Dr. Basrur said I could probably go home if I held my lunch down and started to pass gas. He would order a suitable lunch and we’d wait for the results. I’m a car, I thought: fuel in, gas out.
So, two criteria were to be met. First, I should down lunch which consisted of cream of leek soup, a small carton of two percent milk and a cup of tea. I did that. In spite of the pervading plastic smell the food stayed down.
It took time to meet the second demand but praise be to God, it just happened. No effort on my part was required and when an hour or so had passed, it passed. That would be the gas, my friend for once and my ticket out of the place.
Where was Dr. Basrur when I needed him? I really wanted to share my news.
“Well,” said he cautiously, somewhere between leek soup and supper hour, “Let’s try supper as well.”
Fine. Fine. But that repast could have been my downfall. From beneath the massive tray lid and on a large plate sat a giant scoop of instant mashed and hopelessly dry potatoes, enough large peas for three patients and a helping of beef stew which must have been poured from a tin. But, hurray! Rice pudding for dessert! My favourite comfort food. Alas, in spite of the occasional raisin it tasted
like gluey starch and smelled of damp cardboard. No matter. Focus on the job at hand. Motivation was higher than high. Could I swallow the stuff and keep it down? Yes, I could and did. It was a miracle.
Meanwhile earlier and on the other side of the curtain the aged Margaret had been saying prayers and expressing deep loneliness to her God. She told him of her ungrateful relatives who were abandoning her. Her phone did ring but she could not reach it. I asked if she wanted me to get it for her and of course she said yes.

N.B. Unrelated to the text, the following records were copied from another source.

/-! ## §2  (3.33) + (3.36): the Gaussian logarithm of (3.30) IS `Σ_c log z^{(k)}(c) + Σ_{b∈Λ*} gauss337 b + const` -/

/-- **The hypothesis `h333` of `B14.Eq338Localization.eq338` DISCHARGED for `gaussB := gauss337 T λ₀ bond`**: for `T`
positive definite, `z^{(k)}(c) > 0`, any `λ₀ > 0`, and all variables over `Λ*`,
`log[(∏_c z c) ∫ dA exp(−½⟨A,TA⟩)] = Σ_c log z c + Σ_{b ∈ Λ*} gauss337 T λ₀ bond b + (|n|/2)·log 2π` — (3.33) with the
corrected (3.36)/(3.37)₁ (p28's `B14Eq333Proof.eq338_gaussianPart_fiber` by name); the constant is *"the constant in
(3.33)"*. [cite: Balaban1988Convergent, (3.33) p.273, (3.38) p.274] -/
theorem gaussLog_eq_star {γ : Type*} [Fintype γ] {z : γ → ℝ} (hz : ∀ c, 0 < z c) {T : Matrix n n ℝ}
    (hT : T.PosDef) {lam0 : ℝ} (h0 : 0 < lam0) {bond : n → β} {star : Finset β} (hbond : ∀ i, bond i ∈ star) :
    Real.log ((∏ c, z c) * ∫ A : n → ℝ, Real.exp (-(1/2 : ℝ) * (A ⬝ᵥ T *ᵥ A)))
      = ∑ c, Real.log (z c) + ∑ b ∈ star, gauss337 T lam0 bond b
        + (Fintype.card n : ℝ) / 2 * Real.log (2 * π) := by
  rw [sum_gauss337_star T lam0 hbond]
  simp only [gauss337_eq_fiber]
  exact B14Eq333Proof.eq338_gaussianPart_fiber bond hz hT h0

/-! ## §3  (3.38) with the Gaussian bracket concrete -/

section Eq338

variable {γ : Type*} [Fintype γ] {Ω : Type*} [MeasurableSpace Ω]

/-- **(3.38) for the concrete (corrected) (3.37)** — *"The identities (3.30)–(3.33), (3.36), together with the above
definition, imply the equality [the logarithm on the right-hand side of (3.28)] = Σ_c log z^{(k)}(c)
+ Σ_b 𝐄₀^{(k+1)}(Λ_{k+1}, b) + const"*, with (3.33)/(3.36) DISCHARGED: data `T = C*Δ^{(k)}C` positive definite on the
variable indices `n`, fibre map `bond : n → β` into `star = Λ^{(k)*}_{k+1}`, `z^{(k)}(c) > 0`, any `λ₀ > 0`; hypotheses
(3.30) in the bond form (3.31) (`h330`, its Gaussian term now the GENUINE `log[(∏ z) ∫ dA e^{−½⟨A,TA⟩}]`), (3.32) in
Leibniz form (`h332`) and the integrability binders of `eq338`; conclusion with `𝐄₀ = E0 star (gauss337 T λ₀ bond)
(chiBracket ν star χ χ′) g (vBracket Ex f)` and `const = (|n|/2) log 2π`. [cite: Balaban1988Convergent, (3.38) p.274] -/
theorem eq338_concrete {L chiLog g : ℝ} {z : γ → ℝ} (hz : ∀ c, 0 < z c) {T : Matrix n n ℝ} (hT : T.PosDef)
    {lam0 : ℝ} (h0 : 0 < lam0) {bond : n → β} {star : Finset β} (hbond : ∀ i, bond i ∈ star)
    {ν : Measure Ω} {χ χ' : β → ℝ → Ω → ℝ} {Ex : ℝ → (Ω → ℝ) → ℝ} {f : β → ℝ → Ω → ℝ}
    (h330 : L = Real.log ((∏ c, z c) * ∫ A : n → ℝ, Real.exp (-(1/2 : ℝ) * (A ⬝ᵥ T *ᵥ A)))
      + chiLog + g * ∫ t in (0:ℝ)..1, Ex t (fun ω => ∑ b, f b t ω))
    (h332 : chiLog = ∫ t in (0:ℝ)..1, (∫ ω, dchiProd star χ χ' t ω ∂ν) * (∫ ω, chiProd star χ t ω ∂ν)⁻¹)
    (hχ : ∀ t ∈ Icc (0:ℝ) 1, ∀ b ∈ star, Integrable (fun ω => (∏ b' ∈ star.erase b, χ b' t ω) * χ' b t ω) ν)
    (hχt : ∀ b ∈ star, IntervalIntegrable
      (fun t => (∫ ω, (∏ b' ∈ star.erase b, χ b' t ω) * χ' b t ω ∂ν) * (∫ ω, chiProd star χ t ω ∂ν)⁻¹) volume 0 1)
    (hEx : ∀ t ∈ Icc (0:ℝ) 1, Ex t (fun ω => ∑ b, f b t ω) = ∑ b, Ex t (f b t))
    (hft : ∀ b, IntervalIntegrable (fun t => Ex t (f b t)) volume 0 1) :
    L = ∑ c, Real.log (z c)
      + ∑ b, E0 star (gauss337 T lam0 bond) (chiBracket ν star χ χ') g (vBracket Ex f) b
      + (Fintype.card n : ℝ) / 2 * Real.log (2 * π) :=
  eq338 h330 (gaussLog_eq_star hz hT h0 hbond) h332 hχ hχt hEx hft

/-- **(3.38), concrete Gaussian bracket, for the instance of record of `⟨·⟩_t`** (`InterpolationMeasure.gibbsExpect ν′ w S`,
the tilted expectation of (3.27)/(3.30)): additivity over the bonds discharged by `gibbsExpect_finset_sum`.
[cite: Balaban1988Convergent, (3.38) p.274] -/
theorem eq338_gibbs_concrete {L chiLog g : ℝ} {z : γ → ℝ} (hz : ∀ c, 0 < z c) {T : Matrix n n ℝ} (hT : T.PosDef)
    {lam0 : ℝ} (h0 : 0 < lam0) {bond : n → β} {star : Finset β} (hbond : ∀ i, bond i ∈ star)
    {ν : Measure Ω} {χ χ' : β → ℝ → Ω → ℝ} {ν' : Measure Ω} {w : Ω → ℝ} {S : ℝ → Ω → ℝ} {f : β → ℝ → Ω → ℝ}
    (h330 : L = Real.log ((∏ c, z c) * ∫ A : n → ℝ, Real.exp (-(1/2 : ℝ) * (A ⬝ᵥ T *ᵥ A)))
      + chiLog + g * ∫ t in (0:ℝ)..1, gibbsExpect ν' w S (fun ω => ∑ b, f b t ω) t)
    (h332 : chiLog = ∫ t in (0:ℝ)..1, (∫ ω, dchiProd star χ χ' t ω ∂ν) * (∫ ω, chiProd star χ t ω ∂ν)⁻¹)
    (hχ : ∀ t ∈ Icc (0:ℝ) 1, ∀ b ∈ star, Integrable (fun ω => (∏ b' ∈ star.erase b, χ b' t ω) * χ' b t ω) ν)
    (hχt : ∀ b ∈ star, IntervalIntegrable
      (fun t => (∫ ω, (∏ b' ∈ star.erase b, χ b' t ω) * χ' b t ω ∂ν) * (∫ ω, chiProd star χ t ω ∂ν)⁻¹) volume 0 1)
    (hfw : ∀ t ∈ Icc (0:ℝ) 1, ∀ b, Integrable (fun ω => f b t ω * gibbsWeight w S t ω) ν')
    (hft : ∀ b, IntervalIntegrable (fun t => gibbsExpect ν' w S (f b t) t) volume 0 1) :
    L = ∑ c, Real.log (z c)
      + ∑ b, E0 star (gauss337 T lam0 bond) (chiBracket ν star χ χ')
          g (vBracket (fun t G => gibbsExpect ν' w S G t) f) b
      + (Fintype.card n : ℝ) / 2 * Real.log (2 * π) :=
  eq338_gibbs h330 (gaussLog_eq_star hz hT h0 hbond) h332 hχ hχt hfw hft

/-- **(3.38), concrete, in the printed letters `T = C*Δ^{(k)}C`**: `Δ = Δ^{(k)}` positive definite on the fine-field
indices `m`, `C : m × n` injective (p. 273: the spectrum of `C*Δ^{(k)}C` lies in `Re z ≥ r > 0`; positivity by p28's
`B14Eq333Proof.posDef_transpose_mul_mul`). [cite: Balaban1988Convergent, (3.33) p.273, (3.38) p.274] -/
theorem eq338_CDeltaC {m : Type*} [Fintype m] {Δ : Matrix m m ℝ} (hΔ : Δ.PosDef) {C : Matrix m n ℝ}
    (hC : Function.Injective C.mulVec) {L chiLog g : ℝ} {z : γ → ℝ} (hz : ∀ c, 0 < z c)
    {lam0 : ℝ} (h0 : 0 < lam0) {bond : n → β} {star : Finset β} (hbond : ∀ i, bond i ∈ star)
    {ν : Measure Ω} {χ χ' : β → ℝ → Ω → ℝ} {Ex : ℝ → (Ω → ℝ) → ℝ} {f : β → ℝ → Ω → ℝ}
    (h330 : L = Real.log ((∏ c, z c) * ∫ A : n → ℝ, Real.exp (-(1/2 : ℝ) * (A ⬝ᵥ (Cᵀ * Δ * C) *ᵥ A)))
      + chiLog + g * ∫ t in (0:ℝ)..1, Ex t (fun ω => ∑ b, f b t ω))
    (h332 : chiLog = ∫ t in (0:ℝ)..1, (∫ ω, dchiProd star χ χ' t ω ∂ν) * (∫ ω, chiProd star χ t ω ∂ν)⁻¹)
    (hχ : ∀ t ∈ Icc (0:ℝ) 1, ∀ b ∈ star, Integrable (fun ω => (∏ b' ∈ star.erase b, χ b' t ω) * χ' b t ω) ν)
    (hχt : ∀ b ∈ star, IntervalIntegrable
      (fun t => (∫ ω, (∏ b' ∈ star.erase b, χ b' t ω) * χ' b t ω ∂ν) * (∫ ω, chiProd star χ t ω ∂ν)⁻¹) volume 0 1)
    (hEx : ∀ t ∈ Icc (0:ℝ) 1, Ex t (fun ω => ∑ b, f b t ω) = ∑ b, Ex t (f b t))
    (hft : ∀ b, IntervalIntegrable (fun t => Ex t (f b t)) volume 0 1) :
    L = ∑ c, Real.log (z c)
      + ∑ b, E0 star (gauss337 (Cᵀ * Δ * C) lam0 bond) (chiBracket ν star χ χ') g (vBracket Ex f) b
      + (Fintype.card n : ℝ) / 2 * Real.log (2 * π) :=
  eq338_concrete hz (B14Eq333Proof.posDef_transpose_mul_mul hΔ hC) h0 hbond h330 h332 hχ hχt hEx hft

end Eq338

/-! ## §4  (3.42) for the concrete per-bond terms -/

section Eq342

variable {d : ℕ} {Z : Type*} [Fintype Z] {X : Type*} [Fintype X] [DecidableEq X]
  {Ω : Type*} [MeasurableSpace Ω]

/-- **(3.42) for the concrete (3.37)** (p. 275: *"The equality (3.38) implies [the logarithm on the right-hand side of
(3.28)] = Σ_{z∈Λ^{(k+1)}_{k+1}} 𝐄₀^{(k+1)}(Λ_{k+1}, z) + const"*) on the whole periodic lattice: fine bonds
`β = X × Fin d` (`⟨x, x+e_μ⟩ ↔ (x, μ)`), coarse bonds `γ = Z × Fin d`, backward translations `back μ` bijective, tent
weights `Σ_z h_z(x) = 1` ((3.40)); the per-site terms are `B14.Eq338Localization.E0site` of the CONCRETE per-bond terms,
the constant is that of (3.33). [cite: Balaban1988Convergent, (3.42) p.275] -/
theorem eq342_concrete {L chiLog g : ℝ} {z : Z × Fin d → ℝ} (hz : ∀ c, 0 < z c) {T : Matrix n n ℝ} (hT : T.PosDef)
    {lam0 : ℝ} (h0 : 0 < lam0) {bond : n → X × Fin d} {star : Finset (X × Fin d)} (hbond : ∀ i, bond i ∈ star)
    {ν : Measure Ω} {χ χ' : X × Fin d → ℝ → Ω → ℝ} {Ex : ℝ → (Ω → ℝ) → ℝ} {f : X × Fin d → ℝ → Ω → ℝ}
    (h330 : L = Real.log ((∏ c, z c) * ∫ A : n → ℝ, Real.exp (-(1/2 : ℝ) * (A ⬝ᵥ T *ᵥ A)))
      + chiLog + g * ∫ t in (0:ℝ)..1, Ex t (fun ω => ∑ b, f b t ω))
    (h332 : chiLog = ∫ t in (0:ℝ)..1, (∫ ω, dchiProd star χ χ' t ω ∂ν) * (∫ ω, chiProd star χ t ω ∂ν)⁻¹)
    (hχ : ∀ t ∈ Icc (0:ℝ) 1, ∀ b ∈ star, Integrable (fun ω => (∏ b' ∈ star.erase b, χ b' t ω) * χ' b t ω) ν)
    (hχt : ∀ b ∈ star, IntervalIntegrable
      (fun t => (∫ ω, (∏ b' ∈ star.erase b, χ b' t ω) * χ' b t ω ∂ν) * (∫ ω, chiProd star χ t ω ∂ν)⁻¹) volume 0 1)
    (hEx : ∀ t ∈ Icc (0:ℝ) 1, Ex t (fun ω => ∑ b, f b t ω) = ∑ b, Ex t (f b t))
    (hft : ∀ b, IntervalIntegrable (fun t => Ex t (f b t)) volume 0 1)
    (h : Z → X → ℝ) {back : Fin d → Z → Z} (hback : ∀ μ, Function.Bijective (back μ)) (hh : ∀ x, ∑ z', h z' x = 1) :
    L = ∑ z', E0site (fun c => Real.log (z c)) h
          (E0 star (gauss337 T lam0 bond) (chiBracket ν star χ χ') g (vBracket Ex f)) back z'
      + (Fintype.card n : ℝ) / 2 * Real.log (2 * π) :=
  eq342 (fun c => Real.log (z c)) h _ (eq338_concrete hz hT h0 hbond h330 h332 hχ hχt hEx hft) hback hh

end Eq342

end Literature.MathematicalPhysics.QuantumFieldTheory.Balaban1983to89.B14.Eq338Concrete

Even a laparascopic appendectomy can slow you down if it’s fresh; the ringing stopped before I could hand the dangling device to her. I placed it close to her hand in case of another call.
We got talking and she told of her British mother who had been a fashion designer.
“In Paris and London and you can’t do any better than that,” she said.
Her mother had dressed the childhood Margaret in beautiful clothes. She herself dressed as a typical housewife if she was at home. When clients knocked at their door they’d ask to see the designer. Dowdy Mother delighted in their reactions of astonishment when she inevitably answered that they were looking at her.
Margaret cheered up in telling this interesting little story but not for long. She returned to complaints about her family of nieces and nephews and how they had taken advantage of her.
“Why,” she said, “I made the veil for my niece’s wedding dress and she can’t even phone me.”
Her phone rang again and this time her hand reached it. A long chat with
Yvonne helped to comfort her.
“Oh,” said Margaret. “You say I have an ulcer. And an operation? Two weeks ago? Oh, I see.”
Eventually she hung up and turned towards me. “My mother was a fashion designer,” she said. “In London and Paris. You can’t do any better than that. She dressed me in beautiful clothes as a child…..”
During all this, from time to time, tiny Amy who sat on her bed across the way, also an elderly patient, advertised her presence only by her bare feet which swung to and fro below her closed curtain.
Well, the appendix experience was traumatic, informative and encouraging. It’s a well organized hospital. Perhaps even the quality of meals was planned to get patients moving, shall we say and to make for shorter stays. Aside from the food, care could not have been better. Laparascopic surgery is a merciful procedure although to date my belly button is less appealing than it used to be. I’m thankful not to be in Margaret’s shoes yet. Well, Margaret doesn’t put shoes on. Not any more.
I’d like to know who has my plaid pyjama bottoms.